Если он не всегда так поступает, то я, честно говоря, даже и не знаю, что с этим делать.
Шон отрицательно качает головой.
– Адам никогда не позволял девушке даже на ночь здесь остаться.
– Я ночевала здесь прошлой ночью…
– Я имею в виду до тебя, – исправляет он. – Адам никогда не позволял девушке остаться на ночь. До тебя.
Я некоторое время смотрю на него, пытаясь осознать сказанное.
– Никогда?
– Никогда, – он закидывает ногу на кровать. – И теперь ты переезжаешь…
Когда дверь внезапно открывается, Адам смотрит на нас так, словно он мог чему-то помешать, а после интересуется, не сделал ли он это.
– Нет, – отвечаю я. – Просто…
Мне просто нужно было выудить информацию у твоего ближайшего друга. Не хочу доставлять неприятности Шону, но... мне нужно спросить.
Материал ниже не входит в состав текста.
/-- `L(m - n) = Lm - Ln`. [folklore] -/
private theorem latticeVec_sub_aux (L : ℝ) (m n : Fin 3 → ℤ) :
    latticeVec L (m - n) = latticeVec L m - latticeVec L n := by
  ext k
  rw [WithLp.ofLp_sub, Pi.sub_apply, latticeVec_apply_aux, latticeVec_apply_aux,
    latticeVec_apply_aux, Pi.sub_apply, Int.cast_sub, mul_sub]

/-- `L e_k` is the lattice vector of `e_k ∈ ℤ³`. [folklore] -/
private theorem euclideanSingle_eq_latticeVec_aux (L : ℝ) (k : Fin 3) :
    EuclideanSpace.single k L = latticeVec L (Pi.single k 1) := by
  ext j
  rw [latticeVec_apply_aux, PiLp.single_apply]
  by_cases h : j = k
  · subst h; simp
  · simp [h]

/-- The periodised potential is `Lℤ³`-periodic: `v^per(y + Ln) = v^per(y)` (re-indexing the
lattice sum). [cite: Fournais2020, (1.1)] -/
theorem periodizedPotential_add_latticeVec (v : ℝ → ℝ≥0∞) (L : ℝ) (y : Space) (n : Fin 3 → ℤ) :
    periodizedPotential v L (y + latticeVec L n) = periodizedPotential v L y := by
  unfold periodizedPotential
  calc ∑' m, v ‖y + latticeVec L n - latticeVec L m‖
      = ∑' m, (fun m' => v ‖y - latticeVec L m'‖) (Equiv.subRight n m) :=
        tsum_congr fun m => by
          show v ‖y + latticeVec L n - latticeVec L m‖ = v ‖y - latticeVec L (m - n)‖
          rw [latticeVec_sub_aux, sub_sub_eq_add_sub]
    _ = ∑' m, v ‖y - latticeVec L m‖ :=
        (Equiv.subRight n).tsum_eq fun m' => v ‖y - latticeVec L m'‖

/-- `v^per(y - Ln) = v^per(y)`. [cite: Fournais2020, (1.1)] -/
theorem periodizedPotential_sub_latticeVec (v : ℝ → ℝ≥0∞) (L : ℝ) (y : Space) (n : Fin 3 → ℤ) :
    periodizedPotential v L (y - latticeVec L n) = periodizedPotential v L y := by
  have h := periodizedPotential_add_latticeVec v L (y - latticeVec L n) n
  rw [sub_add_cancel] at h
  exact h.symm

/-- Moving the scatterer by a lattice vector does not change its potential:
`V_{x + Ln}(X) = V_x(X)` (the scatterer lives on the torus). [folklore] -/
theorem impurityInteraction_add_latticeVec (v : ℝ → ℝ≥0∞) (L : ℝ) (x : Space) (X : Config N)
    (n : Fin 3 → ℤ) :
    impurityInteraction v L (x + latticeVec L n) X = impurityInteraction v L x X := by
  unfold impurityInteraction
  refine Finset.sum_congr rfl fun j _ => ?_
  rw [sub_add_eq_sub_sub, periodizedPotential_sub_latticeVec]

/-- `V_{x - Ln}(X) = V_x(X)`. [folklore] -/
theorem impurityInteraction_sub_latticeVec (v : ℝ → ℝ≥0∞) (L : ℝ) (x : Space) (X : Config N)
    (n : Fin 3 → ℤ) :
    impurityInteraction v L (x - latticeVec L n) X = impurityInteraction v L x X := by
  have h := impurityInteraction_add_latticeVec v L (x - latticeVec L n) X n
  rw [sub_add_cancel] at h
  exact h.symm

/-- **Lattice covariance.** At fixed state, lattice translates of the scatterer have the same
energy: `impurityPeriodicEnergy v (x + Ln) Φ = impurityPeriodicEnergy v x Φ`. [folklore] -/
theorem impurityPeriodicEnergy_add_latticeVec (v : ℝ → ℝ≥0∞) (x : Space)
    (Φ : PeriodicTrialState N L) (n : Fin 3 → ℤ) :
    impurityPeriodicEnergy v (x + latticeVec L n) Φ = impurityPeriodicEnergy v x Φ := by
  simp only [impurityPeriodicEnergy_eq, impurityInteraction_add_latticeVec]

/-- `impurityPeriodicEnergy v (x - Ln) Φ = impurityPeriodicEnergy v x Φ`. [folklore] -/
theorem impurityPeriodicEnergy_sub_latticeVec (v : ℝ → ℝ≥0∞) (x : Space)
    (Φ : PeriodicTrialState N L) (n : Fin 3 → ℤ) :
    impurityPeriodicEnergy v (x - latticeVec L n) Φ = impurityPeriodicEnergy v x Φ := by
  simp only [impurityPeriodicEnergy_eq, impurityInteraction_sub_latticeVec]

/-- The pinned-scatterer ground-state energy only depends on `x mod Lℤ³`. [folklore] -/
theorem impurityPeriodicGroundStateEnergy_add_latticeVec (v : ℝ → ℝ≥0∞) (N : ℕ) (L : ℝ)
    (x : Space) (n : Fin 3 → ℤ) :
    impurityPeriodicGroundStateEnergy v N L (x + latticeVec L n) =
      impurityPeriodicGroundStateEnergy v N L x := by
  simp only [impurityPeriodicGroundStateEnergy, impurityPeriodicEnergy_add_latticeVec]

/-- `E_imp(N, L, x - Ln) = E_imp(N, L, x)`. [folklore] -/
theorem impurityPeriodicGroundStateEnergy_sub_latticeVec (v : ℝ → ℝ≥0∞) (N : ℕ) (L : ℝ)
    (x : Space) (n : Fin 3 → ℤ) :
    impurityPeriodicGroundStateEnergy v N L (x - latticeVec L n) =
      impurityPeriodicGroundStateEnergy v N L x := by
  simp only [impurityPeriodicGroundStateEnergy, impurityPeriodicEnergy_sub_latticeVec]

/-- The impurity potential is `Lℤ³`-periodic in every boson coordinate:
`V_x(X + eᵢ ⊗ L e_k) = V_x(X)` (so `V_x |Φ|²` is an admissible integrand on the torus). [folklore] -/
theorem impurityInteraction_add_single (v : ℝ → ℝ≥0∞) (L : ℝ) (x : Space) (X : Config N)
    (i : Fin N) (k : Fin 3) :
    impurityInteraction v L x (X + Pi.single i (EuclideanSpace.single k L)) =
      impurityInteraction v L x X := by
  unfold impurityInteraction
  refine Finset.sum_congr rfl fun j _ => ?_
  rw [Pi.add_apply]
  by_cases h : j = i
  · subst h
    rw [Pi.single_eq_same, euclideanSingle_eq_latticeVec_aux, add_sub_right_comm,
      periodizedPotential_add_latticeVec]
  · rw [Pi.single_eq_of_ne h, add_zero]

/-- A common translation of all bosons leaves the pair interaction unchanged. [folklore] -/
theorem periodicInteraction_add_const (v : ℝ → ℝ≥0∞) (L : ℝ) (X : Config N) (t : Space) :
    periodicInteraction v L (X + fun _ => t) = periodicInteraction v L X := by
  simp only [periodicInteraction, Pi.add_apply, add_sub_add_right_eq_sub]

/-- A common translation of the scatterer and of all bosons leaves the impurity potential
unchanged: `V_{x + t}(X + t𝟙) = V_x(X)`. [folklore] -/
theorem impurityInteraction_add_const (v : ℝ → ℝ≥0∞) (L : ℝ) (x : Space) (X : Config N)
    (t : Space) :
    impurityInteraction v L (x + t) (X + fun _ => t) = impurityInteraction v L x X := by
  simp only [impurityInteraction, Pi.add_apply, add_sub_add_right_eq_sub]

/-! ### A priori bound and finiteness -/

/-- `∑ⱼ v^per(xⱼ - x) ≤ N · sup v^per`. [folklore] -/
theorem impurityInteraction_le (v : ℝ → ℝ≥0∞) (L : ℝ) (x : Space) (X : Config N) :
    impurityInteraction v L x X ≤ N * ⨆ y, periodizedPotential v L y := by
  unfold impurityInteraction
  calc ∑ j, periodizedPotential v L (X j - x)
      ≤ ∑ _j : Fin N, ⨆ y, periodizedPotential v L y :=
        Finset.sum_le_sum fun j _ => le_iSup (fun y => periodizedPotential v L y) (X j - x)
    _ = N * ⨆ y, periodizedPotential v L y := by
        rw [Finset.sum_const, Finset.card_univ, Fintype.card_fin, nsmul_eq_mul]

/-- **A priori bound**: the scatterer costs at most `N · sup v^per` on any normalised state,
`impurityPeriodicEnergy v x Φ ≤ periodicEnergy v Φ + N · sup v^per`. [folklore] -/
theorem impurityPeriodicEnergy_le_add (v : ℝ → ℝ≥0∞) (x : Space) (Φ : PeriodicTrialState N L) :
    impurityPeriodicEnergy v x Φ ≤ periodicEnergy v Φ + N * ⨆ y, periodizedPotential v L y := by
  rw [impurityPeriodicEnergy_eq]
  gcongr
  calc ∫⁻ X in cellN N L, impurityInteraction v L x X * (‖Φ.ψ X‖₊ : ℝ≥0∞) ^ 2
      ≤ ∫⁻ X in cellN N L, (N * ⨆ y, periodizedPotential v L y) * (‖Φ.ψ X‖₊ : ℝ≥0∞) ^ 2 :=
        lintegral_mono fun X => mul_le_mul' (impurityInteraction_le v L x X) le_rfl
    _ = (N * ⨆ y, periodizedPotential v L y) * ∫⁻ X in cellN N L, (‖Φ.ψ X‖₊ : ℝ≥0∞) ^ 2 :=
        lintegral_const_mul _
          ((Φ.contDiff.continuous.measurable.nnnorm.coe_nnreal_ennreal).pow_const _)
    _ = N * ⨆ y, periodizedPotential v L y := by rw [Φ.norm_eq, mul_one]

/-- `E_imp(N, L, x) ≤ E(N, L) + N · sup v^per`. [folklore] -/
theorem impurityPeriodicGroundStateEnergy_le_add (v : ℝ → ℝ≥0∞) (N : ℕ) (L : ℝ) (x : Space) :
    impurityPeriodicGroundStateEnergy v N L x ≤
      periodicGroundStateEnergy v N L + N * ⨆ y, periodizedPotential v L y := by
  rw [periodicGroundStateEnergy, ENNReal.iInf_add]
  exact iInf_mono fun Φ => impurityPeriodicEnergy_le_add v x Φ

/-- **Finiteness criterion**: if the impurity-free ground-state energy is finite and the
periodised potential is bounded (e.g. a bounded `v` of range `R₀ < L/2`), the pinned-scatterer
ground-state energy is finite at every scatterer position. [folklore] -/
theorem impurityPeriodicGroundStateEnergy_ne_top {v : ℝ → ℝ≥0∞} {N : ℕ} {L : ℝ}
    (hE : periodicGroundStateEnergy v N L ≠ ⊤) (hv : (⨆ y, periodizedPotential v L y) ≠ ⊤)
    (x : Space) : impurityPeriodicGroundStateEnergy v N L x ≠ ⊤ :=
  ne_top_of_le_ne_top
    (ENNReal.add_ne_top.2 ⟨hE, ENNReal.mul_ne_top (ENNReal.natCast_ne_top N) hv⟩)
    (impurityPeriodicGroundStateEnergy_le_add v N L x)

end Literature.MathematicalPhysics.QuantumManyBody.BoseGas

end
– Адам, ты никогда прежде не позволял девушке оставаться здесь?
Он резко переводит взгляд на Шона, поднявшего руки в знак капитуляции.
– Прости, чувак. Роуэн спросила. Она вроде как паниковала.
Выражение лица Адама смягчается, когда он облокачивается на дверь.
– Ты паниковала?
Разве это не очевидно? Потому что именно этим я и занимаюсь!
– Я не паниковала.
Шон и Адам оба смотрят на меня, после чего Шон нервно произносит:
– Нет... ты паниковала. Я думал, ты собираешься вытоптать канавы в половицах.
Осознавая, что я всё ещё переминаюсь с ноги на ногу, вынуждаю себя прекратить вышагивать.
– Извини... Не хочу показаться неблагодарной или что-то в этом роде… но… – я вздыхаю и сажусь прямиком на пол. – Я не могу избавиться от чувства, словно пользуюсь твоей добротой.
И это только цветочки. Другая причина моего страха в том, что Адам вышвырнет мою задницу в ту же минуту, когда найдет кого-то другого, кто привлечет его внимание. Он словно пчела в ботаническом саду, а я – всего лишь крошечная ромашка серди клумбы роз. Единственный цветок, который не будет сорван.
Адам садится на пол передо мной.
– Шон, можешь оставить нас на минутку?
Когда Шон уходит, Адам небрежно поглаживает мои скрещенные ноги, чтобы немного расслабить.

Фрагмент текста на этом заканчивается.